On smoother terrain, I find them to be stable, in part due to the platform width and reasonably quick, with noticeable propulsion from the carbon plate, but I am not sure I would declare them “super shoe” fast.  

While not made for technical terrain, it is important to reiterate that I find the Ultrafly to be difficult to maneuver through rocky trails, navigating roots, steep sidehilling, etc…  with the primary impediment being the lateral stiffness of the plate, perhaps exacerbated by the soft Zoom X foam and wider forefoot fit. Even on moderately technical terrain, I find I have to be especially careful with foot placement, as to avoid any unexpected ankle rolls.  While I have strong ankles, I find that the Ultrafly put my ankle strength to the test, as after running in them for multiple days, my ankles were feeling a bit sore.  

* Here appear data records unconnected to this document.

import Mathlib
import Literature.Analysis.FluidPDE.TaoCascadeODE
import HarnessLib

/-!
# `HeteroclinicTriggerChain` — crux `TriggerChainFrontStep` (item stmt-NavierStokesRegularity-22785):
  the (parity) clause IS a ℤ₂-symmetry — flipping every trigger amplitude maps flows to flows

The crux's (parity) clause (every structure constant with an odd number of trigger slots `i₁` vanishes)
says exactly that the cascade nonlinearity is EQUIVARIANT under the sign flip of the trigger mode:
with `flip X := (X with X_{i₁,·} ↦ −X_{i₁,·})`,

  `quadTerm ε₀ α (flip X) i n = (−1)^{[i = i₁]} · quadTerm ε₀ α X i n`   (`htcTF_quadTerm_flip`),

so the flip of an exact flow of `α₀ + βσ` (both tables with parity) is an exact flow
(`htcTF_flip_exact_flow`). Use: the seed coefficient `s = 2σ i₁ i₀ i₁ (0,0,1)` and the datum kick may be
taken POSITIVE without loss of generality (the delay/seed lemmas of the line are stated for positive
triggers).

HONEST FRAMING: finite algebra of Tao-type MODEL lattice tables (Tao 2016 §4); helper for the crux (no stub
credit); nothing here is a statement about the Navier–Stokes equations; no summit, rung or crux is proved.
-/

noncomputable section

set_option linter.dupNamespace false

open Real Set

namespace Summit.NavierStokesRegularity.NavierStokesRegularity.Theorems

open Literature.Analysis.FluidPDE Literature.Analysis.FluidPDE.TaoCascade

/-- **Trigger flip is a symmetry of the nonlinearity** under the (parity) clause:
`quadTerm ε₀ α (flip X) i n t = (if i = i₁ then −1 else 1) · quadTerm ε₀ α X i n t`. [folklore] -/
theorem htcTF_quadTerm_flip (ε₀ : ℝ) {m : ℕ} (α : Fin m → Fin m → Fin m → ℤ × ℤ × ℤ → ℝ) (i₁ : Fin m)
    (hpar : ∀ (j₁ j₂ j₃ : Fin m) (μ : ℤ × ℤ × ℤ),
      Xor (Xor (j₁ = i₁) (j₂ = i₁)) (j₃ = i₁) → α j₁ j₂ j₃ μ = 0)
    (X : Fin m → ℤ → ℝ → ℝ) (i : Fin m) (n : ℤ) (t : ℝ) :
    quadTerm ε₀ α (fun j k s => if j = i₁ then -X j k s else X j k s) i n t =
      (if i = i₁ then -1 else 1) * quadTerm ε₀ α X i n t := by
  unfold quadTerm
  rw [Finset.mul_sum]
  refine Finset.sum_congr rfl fun a _ => ?_
  rw [Finset.mul_sum]
  refine Finset.sum_congr rfl fun b _ => ?_
  rw [Finset.mul_sum]
  refine Finset.sum_congr rfl fun μ _ => ?_
  by_cases ha : a = i₁
  · by_cases hb : b = i₁
    · by_cases hi : i = i₁
      · have hz : α a b i μ = 0 := hpar a b i μ (by simp [Xor, ha, hb, hi])
        simp [hz]
      · simp [ha, hb, hi]
    · by_cases hi : i = i₁
      · simp [ha, hb, hi]
      · have hz : α a b i μ = 0 := hpar a b i μ (by simp [Xor, ha, hb, hi])
        simp [hz]
  · by_cases hb : b = i₁
    · by_cases hi : i = i₁
      · simp [ha, hb, hi]
      · have hz : α a b i μ = 0 := hpar a b i μ (by simp [Xor, ha, hb, hi])
        simp [hz]
    · by_cases hi : i = i₁
      · have hz : α a b i μ = 0 := hpar a b i μ (by simp [Xor, ha, hb, hi])
        simp [hz]
      · simp [ha, hb, hi]

/-- **The flip of an exact flow is an exact flow.** If `S` solves the exact equations of `α₀ + βσ` on
`[0,T]` (within the segment) and both tables satisfy the (parity) clause at `i₁`, then so does the
family with every trigger amplitude `S_{i₁,k}` replaced by `−S_{i₁,k}`. [folklore] -/
theorem htcTF_flip_exact_flow {m : ℕ} (α₀ σ : Fin m → Fin m → Fin m → ℤ × ℤ × ℤ → ℝ) (i₁ : Fin m)
    (hpar : ∀ (j₁ j₂ j₃ : Fin m) (μ : ℤ × ℤ × ℤ),
      Xor (Xor (j₁ = i₁) (j₂ = i₁)) (j₃ = i₁) → α₀ j₁ j₂ j₃ μ = 0)
    (hσpar : ∀ (j₁ j₂ j₃ : Fin m) (μ : ℤ × ℤ × ℤ),
      Xor (Xor (j₁ = i₁) (j₂ = i₁)) (j₃ = i₁) → σ j₁ j₂ j₃ μ = 0)
    (β : ℝ) (S : Fin m → ℤ → ℝ → ℝ) {T : ℝ}
    (hS : ∀ i k, ∀ t ∈ Icc 0 T, HasDerivWithinAt (S i k)
      (quadTerm 1 α₀ S i k t + β * quadTerm 1 σ S i k t) (Icc 0 T) t) :
    ∀ i k, ∀ t ∈ Icc 0 T, HasDerivWithinAt ((fun j k s => if j = i₁ then -S j k s else S j k s) i k)
      (quadTerm 1 α₀ (fun j k s => if j = i₁ then -S j k s else S j k s) i k t +
        β * quadTerm 1 σ (fun j k s => if j = i₁ then -S j k s else S j k s) i k t) (Icc 0 T) t := by
  intro i k t ht
  rw [htcTF_quadTerm_flip 1 α₀ i₁ hpar, htcTF_quadTerm_flip 1 σ i₁ hσpar]
  by_cases hi : i = i₁
  · simp only [hi, if_true]
    have h := (hS i₁ k t ht).neg
    refine h.congr_deriv ?_
    ring
  · simp only [hi, if_false]
    have h := hS i k t ht
    refine h.congr_deriv ?_
    ring

end Summit.NavierStokesRegularity.NavierStokesRegularity.Theorems

end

Fit, comfort, cushioning and protection are all amazing and many will appreciate the wide toe box and accommodating fit.

Jeff V’s Score:  9.3/10

Ride: 9.5 - Smooth, energetic and efficient

Fit: 9 - Exceptionally comfortable, which is nearly universal for Nike trail shoes.  While fit is comfortable for the longer distances and wider feet, those with narrow feet may struggle.

Value: 8.5 - $250 is a lot for a shoe and I am not yet convinced that a carbon plate here (or in any trail shoes) is a true advantage, yet.

Style: 9.5 - I like the look and even my middle school daughters approve, even going as far to say that they are cool looking.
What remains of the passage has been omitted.